··· Provided records

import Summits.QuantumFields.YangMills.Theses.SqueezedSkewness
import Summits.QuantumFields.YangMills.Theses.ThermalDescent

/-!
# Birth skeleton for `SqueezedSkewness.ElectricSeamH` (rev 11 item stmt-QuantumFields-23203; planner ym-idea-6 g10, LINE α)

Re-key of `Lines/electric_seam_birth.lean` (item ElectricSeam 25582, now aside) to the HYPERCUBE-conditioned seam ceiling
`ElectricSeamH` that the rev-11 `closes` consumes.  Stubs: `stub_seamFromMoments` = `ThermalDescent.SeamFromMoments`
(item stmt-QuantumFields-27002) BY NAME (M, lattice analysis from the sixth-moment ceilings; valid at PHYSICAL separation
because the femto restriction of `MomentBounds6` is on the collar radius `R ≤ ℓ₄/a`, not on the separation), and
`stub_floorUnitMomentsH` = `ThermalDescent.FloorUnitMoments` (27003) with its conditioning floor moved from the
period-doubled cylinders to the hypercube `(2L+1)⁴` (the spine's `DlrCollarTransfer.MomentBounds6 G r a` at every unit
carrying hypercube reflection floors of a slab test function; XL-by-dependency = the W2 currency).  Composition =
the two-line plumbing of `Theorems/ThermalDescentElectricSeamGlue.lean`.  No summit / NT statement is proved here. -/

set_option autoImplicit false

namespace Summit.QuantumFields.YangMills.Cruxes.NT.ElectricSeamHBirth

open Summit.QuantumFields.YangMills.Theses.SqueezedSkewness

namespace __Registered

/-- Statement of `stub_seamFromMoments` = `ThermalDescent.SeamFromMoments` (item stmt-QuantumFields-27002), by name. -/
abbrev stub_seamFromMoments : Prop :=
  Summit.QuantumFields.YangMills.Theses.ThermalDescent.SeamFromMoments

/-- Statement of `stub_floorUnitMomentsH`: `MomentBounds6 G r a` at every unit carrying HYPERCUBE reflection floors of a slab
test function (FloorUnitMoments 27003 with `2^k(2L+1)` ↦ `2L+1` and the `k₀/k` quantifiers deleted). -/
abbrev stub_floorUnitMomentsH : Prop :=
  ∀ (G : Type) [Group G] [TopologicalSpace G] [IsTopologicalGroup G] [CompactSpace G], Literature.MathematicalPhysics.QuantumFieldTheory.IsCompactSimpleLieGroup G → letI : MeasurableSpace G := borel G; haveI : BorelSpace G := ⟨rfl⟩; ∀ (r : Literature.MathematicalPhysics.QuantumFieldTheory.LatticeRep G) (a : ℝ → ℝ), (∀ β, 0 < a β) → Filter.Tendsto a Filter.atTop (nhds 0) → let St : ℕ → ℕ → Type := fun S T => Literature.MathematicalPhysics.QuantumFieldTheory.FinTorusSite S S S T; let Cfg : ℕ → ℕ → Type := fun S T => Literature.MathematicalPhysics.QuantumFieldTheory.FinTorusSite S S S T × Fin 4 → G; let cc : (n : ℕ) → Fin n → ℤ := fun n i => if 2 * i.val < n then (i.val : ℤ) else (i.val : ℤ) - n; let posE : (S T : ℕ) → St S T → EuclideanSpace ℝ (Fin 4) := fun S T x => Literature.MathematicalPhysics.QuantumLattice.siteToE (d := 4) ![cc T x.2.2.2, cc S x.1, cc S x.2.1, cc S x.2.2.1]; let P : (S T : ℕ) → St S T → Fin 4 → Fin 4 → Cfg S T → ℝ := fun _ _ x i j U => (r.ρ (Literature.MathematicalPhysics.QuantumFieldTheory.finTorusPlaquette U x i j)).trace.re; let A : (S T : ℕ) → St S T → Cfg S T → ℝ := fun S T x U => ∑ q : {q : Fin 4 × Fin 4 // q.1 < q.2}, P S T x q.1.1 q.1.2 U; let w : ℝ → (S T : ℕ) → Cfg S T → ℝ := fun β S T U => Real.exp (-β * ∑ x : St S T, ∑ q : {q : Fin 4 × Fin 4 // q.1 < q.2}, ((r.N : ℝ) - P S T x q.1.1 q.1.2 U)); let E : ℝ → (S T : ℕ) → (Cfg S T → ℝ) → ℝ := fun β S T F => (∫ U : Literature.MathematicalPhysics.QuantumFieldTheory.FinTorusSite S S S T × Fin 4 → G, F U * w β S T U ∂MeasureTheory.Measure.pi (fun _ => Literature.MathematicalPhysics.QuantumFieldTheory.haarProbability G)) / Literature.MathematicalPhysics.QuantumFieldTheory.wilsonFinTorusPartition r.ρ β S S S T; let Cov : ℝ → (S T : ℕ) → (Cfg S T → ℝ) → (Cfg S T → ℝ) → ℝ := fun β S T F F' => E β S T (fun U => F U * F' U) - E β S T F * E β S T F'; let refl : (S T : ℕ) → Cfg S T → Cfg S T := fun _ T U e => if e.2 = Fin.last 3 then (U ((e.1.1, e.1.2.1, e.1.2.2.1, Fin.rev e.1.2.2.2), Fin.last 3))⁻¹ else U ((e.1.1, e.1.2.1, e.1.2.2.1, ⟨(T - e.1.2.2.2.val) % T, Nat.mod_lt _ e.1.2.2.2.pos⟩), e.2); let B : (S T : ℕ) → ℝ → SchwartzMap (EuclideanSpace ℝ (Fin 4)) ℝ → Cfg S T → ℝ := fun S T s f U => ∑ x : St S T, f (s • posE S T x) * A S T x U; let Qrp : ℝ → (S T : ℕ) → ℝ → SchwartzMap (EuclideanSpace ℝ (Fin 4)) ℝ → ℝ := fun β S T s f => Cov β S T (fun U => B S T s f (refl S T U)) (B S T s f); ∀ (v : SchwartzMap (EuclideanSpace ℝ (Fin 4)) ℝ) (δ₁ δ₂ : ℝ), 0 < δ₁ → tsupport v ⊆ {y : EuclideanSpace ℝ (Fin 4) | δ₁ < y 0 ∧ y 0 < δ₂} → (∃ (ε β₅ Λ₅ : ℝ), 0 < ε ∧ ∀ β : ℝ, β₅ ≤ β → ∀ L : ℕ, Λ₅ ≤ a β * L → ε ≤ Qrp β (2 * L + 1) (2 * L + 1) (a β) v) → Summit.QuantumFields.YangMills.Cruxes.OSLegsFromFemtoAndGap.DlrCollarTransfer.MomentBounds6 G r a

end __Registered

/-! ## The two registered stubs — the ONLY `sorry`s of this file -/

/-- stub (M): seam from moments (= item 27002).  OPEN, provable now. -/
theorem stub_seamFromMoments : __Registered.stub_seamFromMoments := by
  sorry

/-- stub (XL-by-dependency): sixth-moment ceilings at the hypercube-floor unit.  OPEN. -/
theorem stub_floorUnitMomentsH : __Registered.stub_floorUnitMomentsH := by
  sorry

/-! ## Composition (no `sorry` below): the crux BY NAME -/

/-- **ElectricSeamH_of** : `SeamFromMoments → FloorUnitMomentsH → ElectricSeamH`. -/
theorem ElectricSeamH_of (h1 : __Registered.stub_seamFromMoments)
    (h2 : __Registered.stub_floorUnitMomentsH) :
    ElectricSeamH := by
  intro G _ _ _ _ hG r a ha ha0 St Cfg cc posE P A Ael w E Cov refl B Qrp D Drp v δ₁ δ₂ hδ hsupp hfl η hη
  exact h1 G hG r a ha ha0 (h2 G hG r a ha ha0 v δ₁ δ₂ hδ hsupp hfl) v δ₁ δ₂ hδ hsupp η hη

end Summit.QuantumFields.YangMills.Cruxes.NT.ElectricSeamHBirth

······
··· Provided records

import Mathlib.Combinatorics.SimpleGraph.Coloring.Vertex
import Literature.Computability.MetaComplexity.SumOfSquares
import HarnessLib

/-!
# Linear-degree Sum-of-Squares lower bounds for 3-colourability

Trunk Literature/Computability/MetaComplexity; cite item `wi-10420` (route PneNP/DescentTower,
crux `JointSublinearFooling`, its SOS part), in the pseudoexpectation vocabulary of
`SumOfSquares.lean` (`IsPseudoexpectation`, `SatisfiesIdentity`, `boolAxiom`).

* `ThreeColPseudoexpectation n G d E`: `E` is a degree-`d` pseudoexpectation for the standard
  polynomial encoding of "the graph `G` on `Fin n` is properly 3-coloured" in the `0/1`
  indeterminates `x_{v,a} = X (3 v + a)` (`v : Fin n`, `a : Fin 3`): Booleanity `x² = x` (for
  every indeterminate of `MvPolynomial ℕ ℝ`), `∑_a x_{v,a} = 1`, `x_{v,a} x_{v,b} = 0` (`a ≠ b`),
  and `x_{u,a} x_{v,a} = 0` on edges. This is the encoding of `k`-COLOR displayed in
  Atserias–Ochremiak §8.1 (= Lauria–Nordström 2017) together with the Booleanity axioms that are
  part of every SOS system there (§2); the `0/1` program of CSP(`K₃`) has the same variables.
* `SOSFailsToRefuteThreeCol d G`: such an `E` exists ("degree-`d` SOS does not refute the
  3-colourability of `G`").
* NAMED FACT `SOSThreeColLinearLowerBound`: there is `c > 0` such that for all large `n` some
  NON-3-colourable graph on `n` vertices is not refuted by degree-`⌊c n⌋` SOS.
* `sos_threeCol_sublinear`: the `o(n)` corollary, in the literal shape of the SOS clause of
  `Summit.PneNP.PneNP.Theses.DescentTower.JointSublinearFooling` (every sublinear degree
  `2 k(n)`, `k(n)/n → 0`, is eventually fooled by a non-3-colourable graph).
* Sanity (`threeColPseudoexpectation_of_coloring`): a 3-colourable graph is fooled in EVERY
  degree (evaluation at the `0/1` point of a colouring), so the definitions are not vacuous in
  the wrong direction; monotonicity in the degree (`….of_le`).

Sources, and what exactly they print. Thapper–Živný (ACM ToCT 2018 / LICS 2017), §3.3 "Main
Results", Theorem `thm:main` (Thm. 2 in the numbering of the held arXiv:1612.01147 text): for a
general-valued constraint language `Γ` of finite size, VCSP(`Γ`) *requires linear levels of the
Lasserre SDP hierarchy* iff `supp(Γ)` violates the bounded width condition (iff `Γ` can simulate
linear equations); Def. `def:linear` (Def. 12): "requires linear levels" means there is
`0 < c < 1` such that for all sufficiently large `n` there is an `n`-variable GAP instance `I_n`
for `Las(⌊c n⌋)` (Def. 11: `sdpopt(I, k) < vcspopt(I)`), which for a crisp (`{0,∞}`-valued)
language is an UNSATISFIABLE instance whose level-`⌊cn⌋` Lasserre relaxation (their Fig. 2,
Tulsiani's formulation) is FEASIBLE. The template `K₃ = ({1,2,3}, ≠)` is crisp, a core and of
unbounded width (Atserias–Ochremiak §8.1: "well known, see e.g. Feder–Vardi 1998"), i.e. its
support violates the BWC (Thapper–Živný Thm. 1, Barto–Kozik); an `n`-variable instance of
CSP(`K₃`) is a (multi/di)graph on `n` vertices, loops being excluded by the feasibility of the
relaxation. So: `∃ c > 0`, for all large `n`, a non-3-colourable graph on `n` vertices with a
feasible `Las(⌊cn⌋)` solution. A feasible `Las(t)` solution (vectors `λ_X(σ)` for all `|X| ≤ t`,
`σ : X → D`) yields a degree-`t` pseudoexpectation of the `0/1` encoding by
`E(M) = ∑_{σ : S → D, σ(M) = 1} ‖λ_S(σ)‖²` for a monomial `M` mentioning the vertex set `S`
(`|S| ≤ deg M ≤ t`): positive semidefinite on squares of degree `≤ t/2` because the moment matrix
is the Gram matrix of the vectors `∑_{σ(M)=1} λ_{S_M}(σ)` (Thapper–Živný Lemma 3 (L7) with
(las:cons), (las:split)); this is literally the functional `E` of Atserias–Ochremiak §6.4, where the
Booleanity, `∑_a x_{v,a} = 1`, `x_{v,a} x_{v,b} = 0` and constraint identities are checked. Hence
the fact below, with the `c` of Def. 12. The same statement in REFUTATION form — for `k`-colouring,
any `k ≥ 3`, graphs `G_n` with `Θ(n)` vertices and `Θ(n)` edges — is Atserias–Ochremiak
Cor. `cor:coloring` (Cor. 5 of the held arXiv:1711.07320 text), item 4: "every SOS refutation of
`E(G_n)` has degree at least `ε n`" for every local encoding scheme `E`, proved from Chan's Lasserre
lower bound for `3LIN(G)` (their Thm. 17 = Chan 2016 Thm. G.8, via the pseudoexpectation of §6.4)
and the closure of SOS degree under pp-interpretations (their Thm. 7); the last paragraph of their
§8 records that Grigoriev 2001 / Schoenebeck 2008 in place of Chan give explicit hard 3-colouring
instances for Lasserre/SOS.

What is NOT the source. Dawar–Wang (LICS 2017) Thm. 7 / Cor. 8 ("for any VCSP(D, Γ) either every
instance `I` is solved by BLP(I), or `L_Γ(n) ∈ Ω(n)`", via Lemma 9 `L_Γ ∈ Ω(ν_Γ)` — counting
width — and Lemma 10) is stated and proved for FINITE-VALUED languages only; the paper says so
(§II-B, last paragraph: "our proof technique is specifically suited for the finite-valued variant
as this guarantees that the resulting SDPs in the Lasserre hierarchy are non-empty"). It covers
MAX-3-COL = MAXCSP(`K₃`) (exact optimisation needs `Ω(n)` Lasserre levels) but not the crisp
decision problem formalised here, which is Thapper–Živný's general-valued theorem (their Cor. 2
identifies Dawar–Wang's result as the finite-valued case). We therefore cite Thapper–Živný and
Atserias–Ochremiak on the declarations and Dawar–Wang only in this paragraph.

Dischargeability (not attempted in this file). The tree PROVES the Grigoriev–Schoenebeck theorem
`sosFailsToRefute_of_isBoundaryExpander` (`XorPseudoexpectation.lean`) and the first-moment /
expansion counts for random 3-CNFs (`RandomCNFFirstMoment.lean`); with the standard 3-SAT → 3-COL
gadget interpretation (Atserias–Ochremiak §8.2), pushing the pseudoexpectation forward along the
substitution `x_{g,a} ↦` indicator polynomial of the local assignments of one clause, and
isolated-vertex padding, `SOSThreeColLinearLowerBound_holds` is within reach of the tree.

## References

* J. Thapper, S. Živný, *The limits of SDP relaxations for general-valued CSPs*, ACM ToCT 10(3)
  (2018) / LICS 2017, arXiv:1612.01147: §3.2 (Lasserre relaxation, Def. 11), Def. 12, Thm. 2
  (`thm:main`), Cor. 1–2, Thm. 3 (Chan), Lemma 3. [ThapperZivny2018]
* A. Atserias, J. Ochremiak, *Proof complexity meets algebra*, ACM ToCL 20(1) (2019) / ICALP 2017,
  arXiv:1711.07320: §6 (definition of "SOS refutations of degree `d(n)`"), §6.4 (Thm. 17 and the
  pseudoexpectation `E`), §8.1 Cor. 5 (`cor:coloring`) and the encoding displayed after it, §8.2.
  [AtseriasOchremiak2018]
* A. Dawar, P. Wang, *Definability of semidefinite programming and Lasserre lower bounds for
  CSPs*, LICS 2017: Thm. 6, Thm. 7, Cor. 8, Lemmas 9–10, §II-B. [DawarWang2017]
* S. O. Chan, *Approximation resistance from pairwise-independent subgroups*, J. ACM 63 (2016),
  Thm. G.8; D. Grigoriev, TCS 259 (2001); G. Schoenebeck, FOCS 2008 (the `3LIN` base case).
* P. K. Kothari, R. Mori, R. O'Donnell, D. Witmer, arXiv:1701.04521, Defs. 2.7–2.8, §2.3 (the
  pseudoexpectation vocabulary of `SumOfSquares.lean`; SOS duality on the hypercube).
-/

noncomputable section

······
··· Provided records

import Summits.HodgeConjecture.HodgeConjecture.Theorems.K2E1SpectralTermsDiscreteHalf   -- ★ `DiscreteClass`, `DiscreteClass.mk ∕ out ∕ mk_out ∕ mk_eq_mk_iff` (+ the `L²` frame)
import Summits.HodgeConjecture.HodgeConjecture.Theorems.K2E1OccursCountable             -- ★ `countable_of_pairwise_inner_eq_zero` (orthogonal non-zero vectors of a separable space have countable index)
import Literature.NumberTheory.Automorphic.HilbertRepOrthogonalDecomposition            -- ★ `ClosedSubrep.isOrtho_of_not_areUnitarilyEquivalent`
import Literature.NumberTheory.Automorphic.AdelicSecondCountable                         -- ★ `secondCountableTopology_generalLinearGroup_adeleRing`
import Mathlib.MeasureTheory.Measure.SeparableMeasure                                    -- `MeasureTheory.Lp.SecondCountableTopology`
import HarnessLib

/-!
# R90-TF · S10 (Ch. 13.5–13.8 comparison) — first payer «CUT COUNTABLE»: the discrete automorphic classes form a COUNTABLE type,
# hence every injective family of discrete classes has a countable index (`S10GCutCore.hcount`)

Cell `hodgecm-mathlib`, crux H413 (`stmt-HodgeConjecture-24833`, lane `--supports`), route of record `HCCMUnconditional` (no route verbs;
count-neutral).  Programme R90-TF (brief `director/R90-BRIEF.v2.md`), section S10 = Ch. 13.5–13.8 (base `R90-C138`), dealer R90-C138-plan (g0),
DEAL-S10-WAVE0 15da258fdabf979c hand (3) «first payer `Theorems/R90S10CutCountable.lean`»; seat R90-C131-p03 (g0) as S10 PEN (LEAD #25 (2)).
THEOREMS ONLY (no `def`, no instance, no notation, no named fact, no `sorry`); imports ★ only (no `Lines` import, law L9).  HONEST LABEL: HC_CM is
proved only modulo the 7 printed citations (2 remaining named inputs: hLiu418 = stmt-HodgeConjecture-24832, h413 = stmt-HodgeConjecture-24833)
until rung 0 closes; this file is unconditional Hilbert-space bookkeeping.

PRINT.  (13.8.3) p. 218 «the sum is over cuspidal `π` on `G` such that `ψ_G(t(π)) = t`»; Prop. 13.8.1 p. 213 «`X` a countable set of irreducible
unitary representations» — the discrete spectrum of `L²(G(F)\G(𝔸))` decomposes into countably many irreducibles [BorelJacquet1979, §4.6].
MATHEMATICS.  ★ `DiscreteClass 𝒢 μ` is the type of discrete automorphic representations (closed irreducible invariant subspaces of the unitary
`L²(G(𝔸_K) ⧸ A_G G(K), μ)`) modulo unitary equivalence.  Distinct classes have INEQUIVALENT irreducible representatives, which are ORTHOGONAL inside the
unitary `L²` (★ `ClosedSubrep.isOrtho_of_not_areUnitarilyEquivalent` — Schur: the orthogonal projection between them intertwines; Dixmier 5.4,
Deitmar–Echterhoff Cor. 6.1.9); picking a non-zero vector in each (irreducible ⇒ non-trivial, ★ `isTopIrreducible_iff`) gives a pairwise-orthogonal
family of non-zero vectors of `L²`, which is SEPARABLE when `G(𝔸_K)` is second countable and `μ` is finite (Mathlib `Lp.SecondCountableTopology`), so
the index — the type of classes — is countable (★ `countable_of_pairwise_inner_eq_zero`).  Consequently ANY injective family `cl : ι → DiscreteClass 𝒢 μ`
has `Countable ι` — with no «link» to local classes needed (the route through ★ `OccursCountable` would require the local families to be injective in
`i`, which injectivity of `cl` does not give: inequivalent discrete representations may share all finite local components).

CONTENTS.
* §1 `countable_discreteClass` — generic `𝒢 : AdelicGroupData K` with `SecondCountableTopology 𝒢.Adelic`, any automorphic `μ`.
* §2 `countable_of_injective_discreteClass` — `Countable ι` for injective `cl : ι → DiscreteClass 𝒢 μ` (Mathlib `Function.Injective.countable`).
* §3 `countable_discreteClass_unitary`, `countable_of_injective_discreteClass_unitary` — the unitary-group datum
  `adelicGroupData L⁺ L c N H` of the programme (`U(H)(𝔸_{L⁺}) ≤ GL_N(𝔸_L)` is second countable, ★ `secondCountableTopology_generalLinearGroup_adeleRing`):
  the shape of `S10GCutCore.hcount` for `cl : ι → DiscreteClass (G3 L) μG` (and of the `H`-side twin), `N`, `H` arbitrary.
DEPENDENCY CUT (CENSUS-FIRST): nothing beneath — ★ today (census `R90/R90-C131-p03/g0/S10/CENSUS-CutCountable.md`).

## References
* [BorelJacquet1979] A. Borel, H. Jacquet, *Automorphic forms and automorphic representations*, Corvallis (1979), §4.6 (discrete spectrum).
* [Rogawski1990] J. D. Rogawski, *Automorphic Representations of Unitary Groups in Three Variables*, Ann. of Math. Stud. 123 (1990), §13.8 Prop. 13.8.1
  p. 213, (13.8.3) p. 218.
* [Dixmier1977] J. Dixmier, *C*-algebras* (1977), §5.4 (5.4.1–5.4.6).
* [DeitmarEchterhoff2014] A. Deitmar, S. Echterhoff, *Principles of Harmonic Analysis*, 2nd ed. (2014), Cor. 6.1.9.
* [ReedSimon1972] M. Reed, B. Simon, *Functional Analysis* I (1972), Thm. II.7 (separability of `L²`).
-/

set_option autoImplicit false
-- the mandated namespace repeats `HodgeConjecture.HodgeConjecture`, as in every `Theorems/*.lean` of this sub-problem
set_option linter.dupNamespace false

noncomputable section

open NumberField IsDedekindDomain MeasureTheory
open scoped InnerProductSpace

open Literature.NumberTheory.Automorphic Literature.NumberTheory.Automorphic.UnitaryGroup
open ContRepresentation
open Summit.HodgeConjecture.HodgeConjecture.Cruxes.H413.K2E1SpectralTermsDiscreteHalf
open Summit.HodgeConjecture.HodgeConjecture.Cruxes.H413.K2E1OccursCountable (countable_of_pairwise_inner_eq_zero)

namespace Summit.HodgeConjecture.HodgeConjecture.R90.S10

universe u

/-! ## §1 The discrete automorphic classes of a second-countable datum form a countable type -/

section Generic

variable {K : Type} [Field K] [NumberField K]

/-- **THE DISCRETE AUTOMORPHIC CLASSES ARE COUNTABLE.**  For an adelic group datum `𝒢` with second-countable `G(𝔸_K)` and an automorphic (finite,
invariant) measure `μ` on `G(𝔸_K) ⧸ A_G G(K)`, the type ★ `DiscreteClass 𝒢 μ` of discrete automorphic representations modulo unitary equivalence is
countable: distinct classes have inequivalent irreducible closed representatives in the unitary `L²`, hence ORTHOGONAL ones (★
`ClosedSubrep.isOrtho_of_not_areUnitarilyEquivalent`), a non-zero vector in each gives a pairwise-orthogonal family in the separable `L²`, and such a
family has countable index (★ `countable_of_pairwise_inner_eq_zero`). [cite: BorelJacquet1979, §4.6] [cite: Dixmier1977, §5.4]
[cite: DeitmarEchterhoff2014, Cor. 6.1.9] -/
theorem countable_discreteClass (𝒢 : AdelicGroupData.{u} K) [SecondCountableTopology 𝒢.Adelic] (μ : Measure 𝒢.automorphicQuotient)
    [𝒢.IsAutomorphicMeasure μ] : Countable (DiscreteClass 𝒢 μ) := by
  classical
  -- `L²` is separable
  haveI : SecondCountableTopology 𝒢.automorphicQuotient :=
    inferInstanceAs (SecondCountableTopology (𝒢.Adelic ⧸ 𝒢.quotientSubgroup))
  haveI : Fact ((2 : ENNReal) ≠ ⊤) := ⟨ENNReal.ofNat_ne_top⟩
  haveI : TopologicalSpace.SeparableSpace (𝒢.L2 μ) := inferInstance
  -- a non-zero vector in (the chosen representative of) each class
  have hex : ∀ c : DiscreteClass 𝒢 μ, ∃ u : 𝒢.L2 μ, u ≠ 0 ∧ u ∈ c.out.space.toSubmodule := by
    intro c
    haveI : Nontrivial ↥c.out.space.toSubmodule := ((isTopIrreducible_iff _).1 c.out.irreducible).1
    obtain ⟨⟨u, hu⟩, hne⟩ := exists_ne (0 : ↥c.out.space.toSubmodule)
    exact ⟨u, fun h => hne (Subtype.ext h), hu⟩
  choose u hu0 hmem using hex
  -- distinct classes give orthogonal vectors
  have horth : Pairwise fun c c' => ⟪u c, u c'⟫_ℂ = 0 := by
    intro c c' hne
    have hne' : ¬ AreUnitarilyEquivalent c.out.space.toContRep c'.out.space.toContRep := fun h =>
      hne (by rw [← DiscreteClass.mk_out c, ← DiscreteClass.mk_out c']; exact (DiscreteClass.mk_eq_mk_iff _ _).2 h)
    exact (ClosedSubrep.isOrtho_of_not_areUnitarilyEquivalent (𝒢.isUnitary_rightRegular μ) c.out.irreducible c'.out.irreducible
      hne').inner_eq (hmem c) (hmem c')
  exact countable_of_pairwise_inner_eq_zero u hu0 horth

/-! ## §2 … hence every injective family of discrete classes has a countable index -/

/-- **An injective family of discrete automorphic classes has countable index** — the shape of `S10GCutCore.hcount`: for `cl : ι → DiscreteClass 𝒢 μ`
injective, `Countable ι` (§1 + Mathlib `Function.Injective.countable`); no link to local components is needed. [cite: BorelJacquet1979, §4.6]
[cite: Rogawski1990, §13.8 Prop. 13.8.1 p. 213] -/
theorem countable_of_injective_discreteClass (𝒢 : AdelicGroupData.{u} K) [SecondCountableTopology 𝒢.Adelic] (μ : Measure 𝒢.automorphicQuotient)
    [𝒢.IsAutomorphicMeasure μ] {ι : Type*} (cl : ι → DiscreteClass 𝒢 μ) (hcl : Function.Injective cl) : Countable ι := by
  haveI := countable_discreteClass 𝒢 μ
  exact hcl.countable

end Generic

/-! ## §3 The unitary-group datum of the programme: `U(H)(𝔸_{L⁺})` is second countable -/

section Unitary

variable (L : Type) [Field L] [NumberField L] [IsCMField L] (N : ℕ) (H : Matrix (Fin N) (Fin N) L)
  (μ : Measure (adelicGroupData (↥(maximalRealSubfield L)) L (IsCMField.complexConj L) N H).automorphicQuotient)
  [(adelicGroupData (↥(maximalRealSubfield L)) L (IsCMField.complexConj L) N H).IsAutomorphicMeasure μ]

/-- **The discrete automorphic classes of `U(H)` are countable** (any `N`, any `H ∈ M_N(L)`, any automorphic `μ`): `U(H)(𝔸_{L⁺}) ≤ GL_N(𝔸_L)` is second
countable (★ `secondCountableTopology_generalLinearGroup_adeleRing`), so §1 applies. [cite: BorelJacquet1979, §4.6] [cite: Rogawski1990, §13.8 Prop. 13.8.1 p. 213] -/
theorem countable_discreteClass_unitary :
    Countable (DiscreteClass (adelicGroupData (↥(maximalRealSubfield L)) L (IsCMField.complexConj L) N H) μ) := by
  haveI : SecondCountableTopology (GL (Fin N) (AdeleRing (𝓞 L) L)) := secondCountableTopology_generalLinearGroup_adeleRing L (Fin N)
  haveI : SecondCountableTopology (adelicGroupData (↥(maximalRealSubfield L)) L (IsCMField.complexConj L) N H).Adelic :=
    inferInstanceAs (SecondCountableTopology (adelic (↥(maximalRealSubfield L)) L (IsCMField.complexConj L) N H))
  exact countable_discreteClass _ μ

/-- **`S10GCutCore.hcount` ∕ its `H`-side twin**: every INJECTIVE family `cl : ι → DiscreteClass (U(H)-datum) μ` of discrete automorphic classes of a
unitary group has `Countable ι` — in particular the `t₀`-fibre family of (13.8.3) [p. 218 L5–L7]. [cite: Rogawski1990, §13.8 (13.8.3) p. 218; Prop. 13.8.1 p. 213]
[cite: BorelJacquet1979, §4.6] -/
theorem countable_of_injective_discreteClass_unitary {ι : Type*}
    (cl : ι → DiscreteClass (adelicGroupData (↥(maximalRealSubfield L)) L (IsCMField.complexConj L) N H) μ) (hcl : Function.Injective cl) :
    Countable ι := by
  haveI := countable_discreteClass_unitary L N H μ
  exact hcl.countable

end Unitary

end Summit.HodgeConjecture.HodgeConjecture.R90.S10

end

······

**Exercise details:** Above are the entries. Quote exactly the lines from the one bearing "variable (L : Type)" through the one bearing "[cite: BorelJacquet1979, §4.6] -/".

**Solution for this exercise:**
variable (L : Type) [Field L] [NumberField L] [IsCMField L] (N : ℕ) (H : Matrix (Fin N) (Fin N) L)
  (μ : Measure (adelicGroupData (↥(maximalRealSubfield L)) L (IsCMField.complexConj L) N H).automorphicQuotient)
  [(adelicGroupData (↥(maximalRealSubfield L)) L (IsCMField.complexConj L) N H).IsAutomorphicMeasure μ]

/-- **The discrete automorphic classes of `U(H)` are countable** (any `N`, any `H ∈ M_N(L)`, any automorphic `μ`): `U(H)(𝔸_{L⁺}) ≤ GL_N(𝔸_L)` is second
countable (★ `secondCountableTopology_generalLinearGroup_adeleRing`), so §1 applies. [cite: BorelJacquet1979, §4.6] [cite: Rogawski1990, §13.8 Prop. 13.8.1 p. 213] -/
theorem countable_discreteClass_unitary :
    Countable (DiscreteClass (adelicGroupData (↥(maximalRealSubfield L)) L (IsCMField.complexConj L) N H) μ) := by
  haveI : SecondCountableTopology (GL (Fin N) (AdeleRing (𝓞 L) L)) := secondCountableTopology_generalLinearGroup_adeleRing L (Fin N)
  haveI : SecondCountableTopology (adelicGroupData (↥(maximalRealSubfield L)) L (IsCMField.complexConj L) N H).Adelic :=
    inferInstanceAs (SecondCountableTopology (adelic (↥(maximalRealSubfield L)) L (IsCMField.complexConj L) N H))
  exact countable_discreteClass _ μ

/-- **`S10GCutCore.hcount` ∕ its `H`-side twin**: every INJECTIVE family `cl : ι → DiscreteClass (U(H)-datum) μ` of discrete automorphic classes of a
unitary group has `Countable ι` — in particular the `t₀`-fibre family of (13.8.3) [p. 218 L5–L7]. [cite: Rogawski1990, §13.8 (13.8.3) p. 218; Prop. 13.8.1 p. 213]
[cite: BorelJacquet1979, §4.6] -/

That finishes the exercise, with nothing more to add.